How to filter rows in a pandas DataFrame based on a column value?

You can filter rows in a pandas DataFrame based on a column value by using the loc method. Here's an example:

import pandas as pd

Create a sample DataFrame

data = {'A': [1, 2, 3, 4, 5], 'B': ['foo', 'bar', 'foo', 'bar', 'foo']}

df = pd.DataFrame(data)

Filter rows where column 'B' has value 'foo'

filtered_df = df.loc[df['B'] == 'foo']

print(filtered_df)

In this example, we are filtering the rows in the DataFrame df where the value in column 'B' is 'foo'. The loc method is used to select the rows based on the condition df['B'] == 'foo'. The resulting DataFrame filtered_df will contain only the rows where column 'B' has the value 'foo'.

How to filter rows in a pandas DataFrame based on multiple column values?

To filter rows in a pandas DataFrame based on multiple column values, you can use the loc or query method. Here are two examples:

Using loc method:

import pandas as pd

Create a sample DataFrame

data = {'A': [1, 2, 3, 4, 5], 'B': ['apple', 'banana', 'apple', 'banana', 'apple'], 'C': ['red', 'blue', 'red', 'blue', 'red']} df = pd.DataFrame(data)

Filter rows based on multiple column values

filtered_df = df.loc[(df['A'] > 2) & (df['B'] == 'apple')]

print(filtered_df)

Using query method:

import pandas as pd

Create a sample DataFrame

data = {'A': [1, 2, 3, 4, 5], 'B': ['apple', 'banana', 'apple', 'banana', 'apple'], 'C': ['red', 'blue', 'red', 'blue', 'red']} df = pd.DataFrame(data)

Filter rows based on multiple column values

filtered_df = df.query('A > 2 and B == "apple"')

print(filtered_df)

Both of these methods will filter the DataFrame to only include rows where column A is greater than 2 and column B is equal to 'apple'. You can customize the filtering condition as needed based on your specific requirements.

What is the best way to filter rows in a pandas DataFrame based on a condition?

The best way to filter rows in a pandas DataFrame based on a condition is to use boolean indexing.
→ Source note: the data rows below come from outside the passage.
/-- The four Hoffman elements of weight `8` span a subspace of the Hoffman span of weight `8`
(indeed all of it). [folklore] -/
theorem span_hoffman_eight_le :
    Submodule.span ℚ {multipleZeta [2, 2, 2, 2], multipleZeta [2, 3, 3], multipleZeta [3, 2, 3],
      multipleZeta [3, 3, 2]} ≤ hoffmanSpan 8 := by
  rw [Submodule.span_le]
  rintro x hx
  rcases hx with rfl | rfl | rfl | rfl
  · exact Submodule.subset_span ⟨[2, 2, 2, 2], by decide, rfl, rfl⟩
  · exact Submodule.subset_span ⟨[2, 3, 3], by decide, rfl, rfl⟩
  · exact Submodule.subset_span ⟨[3, 2, 3], by decide, rfl, rfl⟩
  · exact Submodule.subset_span ⟨[3, 3, 2], by decide, rfl, rfl⟩

/-- **Brown's theorem in weight `8`** (elementary there, through the finite double shuffle
relations and duality): `hoffmanSpan 8 = mzvSpace 8`, i.e. every multiple zeta value of weight
`8` is a rational combination of `ζ(2,2,2,2)`, `ζ(2,3,3)`, `ζ(3,2,3)`, `ζ(3,3,2)` — e.g.
`π⁸ = 362880 ζ(2,2,2,2)` (`= 9! ζ({2}⁴)`) — (`multipleZeta_mem_span_hoffman_of_weight_eight`).
[cite: Brown2012, §1 Conjecture 2 and Theorem 1.1] -/
theorem hoffmanSpan_eight_eq : hoffmanSpan 8 = mzvSpace 8 :=
  hoffmanSpan_eq_mzvSpace_of_forall_mem fun _ hs hw =>
    span_hoffman_eight_le (multipleZeta_mem_span_hoffman_of_weight_eight hs hw)

/-- The Hoffman span of weight `8` is `ℚ ζ(2,2,2,2) + ℚ ζ(2,3,3) + ℚ ζ(3,2,3) + ℚ ζ(3,3,2)
= ℚ ζ(6,2) + ℚ π⁸ + ℚ π²ζ(3)² + ℚ ζ(3)ζ(5)`. [folklore] -/
theorem hoffmanSpan_eight_eq_span :
    hoffmanSpan 8 = Submodule.span ℚ {multipleZeta [2, 2, 2, 2], multipleZeta [2, 3, 3],
      multipleZeta [3, 2, 3], multipleZeta [3, 3, 2]} :=
  hoffmanSpan_eight_eq.trans mzvSpace_eight_eq_span_hoffman

/-- **Brown's theorem in weights `≤ 8`** (elementary there): `hoffmanSpan n = mzvSpace n` for
`n = 0, …, 8`. [cite: Brown2012, §1 Conjecture 2 and Theorem 1.1] -/
theorem hoffmanSpan_eq_mzvSpace_of_le_eight {n : ℕ} (hn : n ≤ 8) : hoffmanSpan n = mzvSpace n := by
  rcases hn.lt_or_eq with h | rfl
  · exact hoffmanSpan_eq_mzvSpace_of_le_seven (Nat.lt_succ_iff.1 h)
  · exact hoffmanSpan_eight_eq
import Mathlib
import HarnessLib
import Literature.Analysis.SpecialFunctions.LogChooseStirling
import Summits.KontsevichZagierPeriods.Zeta5Search.Denom.TwoTaleL25Forms
import Summits.KontsevichZagierPeriods.Zeta5Search.TwoTaleP15GrowthLimit
import Summits.KontsevichZagierPeriods.Zeta5Search.TwoTaleL25Growth
import Summits.KontsevichZagierPeriods.Zeta5Search.TwoTaleWhippleL25

/-!
# TwoTaleL25GrowthLimit — `log (qhatL25 n) / n → C₁*` and `CoeffRateL25 C₁*` from Whipple, at RUNG L(2/5)

HONEST FRAMING: systematic search; no irrationality claim unless certified.  Cell pub-zeta5 (measure-opt g0), the L(2/5) port
of P1's `TwoTaleD1GrowthLimit` (file T7b of the D1 programme).  Sequel of `TwoTaleL25Growth` (one development, split for the
400-line cap).  THIS PART:
* the LOWER bound at the near-critical index `k_n = ⌊ustarL25·n⌋` (`exp_le_termL25_kcrit`: the tree's Stirling bound
  `log_choose_ge_entropy` plus `KL ≤ χ²`, via `TwoTaleP15Growth.exp_le_choose`, turns the entropy into the affine
  Chernoff form minus the bounded penalty `penPL25 + 2·log(75n) + 8`);
* **`tendsto_log_qhatL25_div`** (PROVED, unconditional): `log (qhatL25 n) / n → C₁starL25`;
* `coeffRateL25_of_whipple : (∀ n ≥ 1, formQL25 n = −qhatL25 n) → CoeffRateL25 C₁starL25`, **`C₁starL25_pos`**
  (`C(4n,2n) ≤ qhatL25 n`);
* the Whipple bridge: `coefATZ_aTL25`, `formQTZ_aTL25_eq_qhatL25` (Zudilin's `A_k` at the partner IS `termL25`, the tail
  `59n+2 ≤ k` vanishes), **`whippleL25 : ∀ n ≥ 1, formQL25 n = −qhatL25 n`** (from
  `TwoTaleWhippleL25.formQL25_eq_neg_formQTZ`) and **`coeffRateL25_holds : CoeffRateL25 C₁starL25`** — the growth input of
  L(2/5) is a THEOREM.
The enclosure `C₁starL25 ≤ 102.84495` is `TwoTaleL25GrowthEnclosure`; the measure assembly is `TwoTaleL25Measure`.
Nothing here certifies a measure; no irrationality content.
References: W. N. Bailey, Generalized hypergeometric series (1935) §4.5; W. Zudilin, arXiv:1310.1526 [Zudilin2014ZetaTwo]
§6, Remark 5.
-/

noncomputable section

open Filter Topology Finset Real

namespace Summit.KontsevichZagierPeriods.Zeta5Search.TwoTaleL25Growth

open Summit.KontsevichZagierPeriods.Zeta5Search.Denom.TwoTaleL25Forms (formQL25 CoeffRateL25)
open Summit.KontsevichZagierPeriods.Zeta5Search.TwoTaleP15Growth (choose_le_exp exp_le_choose prod4_le pen_le
  tendsto_log_linear_div)

/-! ### Lower bound for `qhatL25` at the near-critical index -/

/-- The near-critical index `k_n = ⌊u*·n⌋`. -/
def kcritL25 (n : ℕ) : ℕ := ⌊ustarL25 * n⌋₊

/-- `k_n ≤ u*·n < k_n + 1`. -/
theorem kcritL25_real (n : ℕ) : (kcritL25 n : ℝ) ≤ ustarL25 * n ∧ ustarL25 * n < kcritL25 n + 1 :=
  ⟨Nat.floor_le (by have := ustarL25_bounds.1; positivity), Nat.lt_floor_add_one _⟩

/-- `48n ≤ k_n < 56n` for `n ≥ 1` (from `48 ≤ u* ≤ 55`). -/
theorem kcritL25_range {n : ℕ} (hn : 1 ≤ n) : 48 * n ≤ kcritL25 n ∧ kcritL25 n < 56 * n := by
  have h1 := ustarL25_spec.1.1
  have h2 := ustarL25_spec.1.2
  have hn' : (1:ℝ) ≤ n := by exact_mod_cast hn
  constructor
  · apply Nat.le_floor
    push_cast
    nlinarith
  · unfold kcritL25
    rw [Nat.floor_lt (by positivity)]
    push_cast
    nlinarith
import Literature.NumberTheory.LFunctions.WeilGroundEnergyProofs
import Literature.NumberTheory.LFunctions.WeilExplicitRightEdge
import HarnessLib

/-!
# The window clause "the bottom of the truncated Weil form is simple, isolated and even"

Sibling of `Literature/NumberTheory/LFunctions/WeilExplicit.lean` (same normalisation:
`ĝ(s) = ∫ g(t) e^{(s - 1/2)t} dt`, `g̃(t) = conj g(-t)`, `Q(g) = W(g ⋆ g̃)`,
`ε(a) = weilGroundEnergy a`, test functions `IsWeilTest`, window `tsupport g ⊆ [-a, a]`).

## The notion

Connes–van Suijlekom (Comm. Math. Phys. 406 (2025), Thm. 6.1; announced as Thm. 1.2) prove: if the
quadratic form attached to Weil's (even) distribution on a window defines a lower-bounded operator
*"and the minimum of its spectrum is a simple, isolated eigenvalue `λ`, with even eigenfunction
`ξ`"*, then the Fourier transform of `ξ` has only real zeros. Connes (arXiv:2602.04022, §6.6,
"Remaining steps") singles out exactly this hypothesis for the Weil quadratic form `QW_λ` as a
remaining step of his strategy towards RH. In the proof of Thm. 6.1 (p. 11) the hypothesis is used
in the variational form *"the spectrum of `A` is contained, except for the simple eigenvalue `λ`,
in `[λ + δ, ∞)` for some `δ > 0`; thus `⟨α ∣ α⟩_Q ≥ (λ + δ)‖α‖²` for all `α ⊥ ξ`"*.

`WeilWindowSimpleEven a` records this hypothesis for the window `[-a, a]` of the tree's additive
normalisation, **variationally and without positing an operator**: there are a witness `φ` (the
ground state) and a gap `δ > 0` such that every `L²`-normalised ODD test function on the window,
and every `L²`-normalised EVEN test function on the window orthogonal to `φ`, has
`Re Q(g) ≥ ε(a) + δ`. Since `Q` is parity-block-diagonal (`weilQuadratic_add_of_even_odd` below;
Connes–Consani, arXiv:2106.01715 §2.1.3, `QW_λ = QW_λ⁺ ⊕ QW_λ⁻`), this says: the odd-sector bottom
and the second even level lie strictly above `ε(a)`, which is then the (simple) even bottom. It is
the clause inlined verbatim (window `a`) by the route items `GroundStateSimpleEven`,
`GroundStateMellinRealZeros`, `ArchimedeanWindowSimpleEven`, `SmallWindowsSimpleEven` of
`Summits/RiemannHypothesis/RiemannHypothesis/Theses/WeilGroundState.lean`, so that those restate as
`∀ a, 0 < a → WeilWindowSimpleEven a` etc. by `Iff.rfl`.

## API (all proved)

* `weilFunctional_comp_neg`, `weilQuadratic_comp_neg` — parity invariance, hypothesis-free:
  `W(k(-·)) = W(k)` (the polar term is symmetric under `s ↦ 1 - s`, the prime term under
  `log n ↦ -log n`, and `Re ψ(1/4 + it/2)` is even in `t` by `ψ(s̄) = conj ψ(s)`), and
  `(g(-·)) ⋆ (g(-·))̃ = (g ⋆ g̃)(-·)`, whence `Q(g(-·)) = Q(g)`.
* `weilFunctional_add` — additivity of `W` on test kernels (the archimedean integrand is
  integrable: `integrable_weilArchIntegrand`); `weilConv_add_left/right`, `weilReflect_add`.
* `weilFunctional_weilConv_weilReflect_eq_zero_of_even_odd` (and `…_of_odd_even`) — for `e` even
  and `o` odd the cross kernel `e ⋆ õ` is odd, so `W(e ⋆ õ) = 0` (hypothesis-free; the complex
  form of Connes–Consani Lemma 2.5 (iii)).
* `weilQuadratic_add` (polarisation with both cross terms), `weilQuadratic_add_of_even_odd`:
  `Q(e + o) = Q(e) + Q(o)`, and `weilQuadratic_eq_evenPart_add_oddPart`:
  `Q(g) = Q(½(g + g(-·))) + Q(½(g - g(-·)))` for every test function `g`.
* `weilWindowSimpleEven_of_nonpos` — the documented junk regime: for `a ≤ 0` the clause holds
  vacuously (no test function on a null window has `L²`-norm `1`); the route only uses `0 < a`.

The property is NOT monotone in `a` (no monotonicity lemma is stated). Nothing here asserts the
clause for any `a > 0`: that is the open crux of the route, not literature.

## References

* A. Connes, W. D. van Suijlekom, *Quadratic Forms, Real Zeros and Echoes of the Spectral Action*,
  Comm. Math. Phys. 406 (2025), Thm. 1.2, §4, Thm. 6.1 (arXiv:2511.23257).
* A. Connes, *The Riemann Hypothesis: Past, Present and a Letter Through Time* (2026),
  arXiv:2602.04022, §6.6.
* A. Connes, C. Consani, *Spectral triples and ζ-cycles*, Enseign. Math. 69 (2023), §2.1.3,
  Lemma 2.5 and eq. `QW_λ = QW_λ⁺ ⊕ QW_λ⁻` (arXiv:2106.01715).
* E. Bombieri, *Remarks on Weil's quadratic functional in the theory of prime numbers I*, Rend.
  Lincei (9) 11 (2000), §§2–4.
-/

noncomputable section

open Complex Filter Set MeasureTheory
open scoped Real Topology Convolution ComplexConjugate

namespace Literature.NumberTheory.LFunctions

/-! ## The definition -/

/-- **The window-`a` clause "simple, isolated, even bottom" of the truncated Weil form**
(hypothesis of Connes–van Suijlekom, Comm. Math. Phys. 2025, Thm. 6.1, in the variational form
used in its proof, p. 11: the spectrum lies in `{λ} ∪ [λ + δ, ∞)` and `Q(α) ≥ (λ + δ)‖α‖²` for
`α ⊥ ξ`, `ξ` even; named as a remaining step in Connes 2026, §6.6). In the tree's normalisation:
there are a witness `φ : ℝ → ℂ` (the ground state; not required to be a test function) and
`δ > 0` such that for every test function `g` with `tsupport g ⊆ [-a, a]` and `∫ ‖g‖² = 1`
which is either ODD, or EVEN and orthogonal to `φ` (`∫ conj φ · g = 0`), one has
`ε(a) + δ ≤ Re Q(g)`, where `ε(a) = weilGroundEnergy a` and `Q = weilQuadratic`.
Junk regime: for `a ≤ 0` the clause is vacuously true (`weilWindowSimpleEven_of_nonpos`); it is
meant for `0 < a`. The parity conditions are `Function.Odd g` / `Function.Even g` spelled out.
[cite: ConnesSuijlekom2025, Thm. 6.1 (hypothesis) and its proof p. 11] -/
def WeilWindowSimpleEven (a : ℝ) : Prop :=
  ∃ φ : ℝ → ℂ, ∃ δ : ℝ, 0 < δ ∧ ∀ g : ℝ → ℂ, IsWeilTest g → tsupport g ⊆ Icc (-a) a →
    ∫ t, ‖g t‖ ^ 2 = (1 : ℝ) →
    ((∀ t, g (-t) = -g t) ∨ ((∀ t, g (-t) = g t) ∧ ∫ t, starRingEnd ℂ (φ t) * g t = 0)) →
    weilGroundEnergy a + δ ≤ (weilQuadratic g).re

/-- The junk regime of `WeilWindowSimpleEven`: for `a ≤ 0` the window `Icc (-a) a` is Lebesgue-null,
so a function with `tsupport g ⊆ Icc (-a) a` vanishes a.e. and `∫ ‖g‖² = 0 ≠ 1`; the clause holds
vacuously (witness `φ = 0`, `δ = 1`). [folklore] -/
theorem weilWindowSimpleEven_of_nonpos {a : ℝ} (ha : a ≤ 0) : WeilWindowSimpleEven a := by
  refine ⟨0, 1, one_pos, fun g _ hsupp hnorm _ ↦ ?_⟩
  exfalso
  have hvol : volume (Icc (-a) a) = 0 := by
    rw [Real.volume_Icc, ENNReal.ofReal_eq_zero]
    linarith
  have hae : (fun t : ℝ ↦ ‖g t‖ ^ 2) =ᵐ[volume] fun _ ↦ (0 : ℝ) := by
    filter_upwards [measure_eq_zero_iff_ae_notMem.1 hvol] with t ht
    rw [image_eq_zero_of_notMem_tsupport fun h ↦ ht (hsupp h), norm_zero, zero_pow two_ne_zero]
  rw [integral_congr_ae hae, integral_zero] at hnorm
  exact zero_ne_one hnorm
This involves creating a boolean mask that meets the condition and then using that mask to filter the rows.

For example, if you want to filter rows in a DataFrame where the values in a specific column are greater than 10, you can create a mask like this:

mask = df['column_name'] > 10 filtered_df = df[mask]

This will create a new DataFrame filtered_df that contains only the rows where the values in the specified column are greater than 10.

You can also chain multiple conditions together using bitwise operators & (and) and | (or) to create more complex filters:

mask = (df['column_name1'] > 10) & (df['column_name2'] == 'value') filtered_df = df[mask]

This will filter rows where the values in column_name1 are greater than 10 and the values in column_name2 are equal to 'value'.

Using boolean indexing is efficient and flexible, making it the best way to filter rows in a pandas DataFrame based on a condition.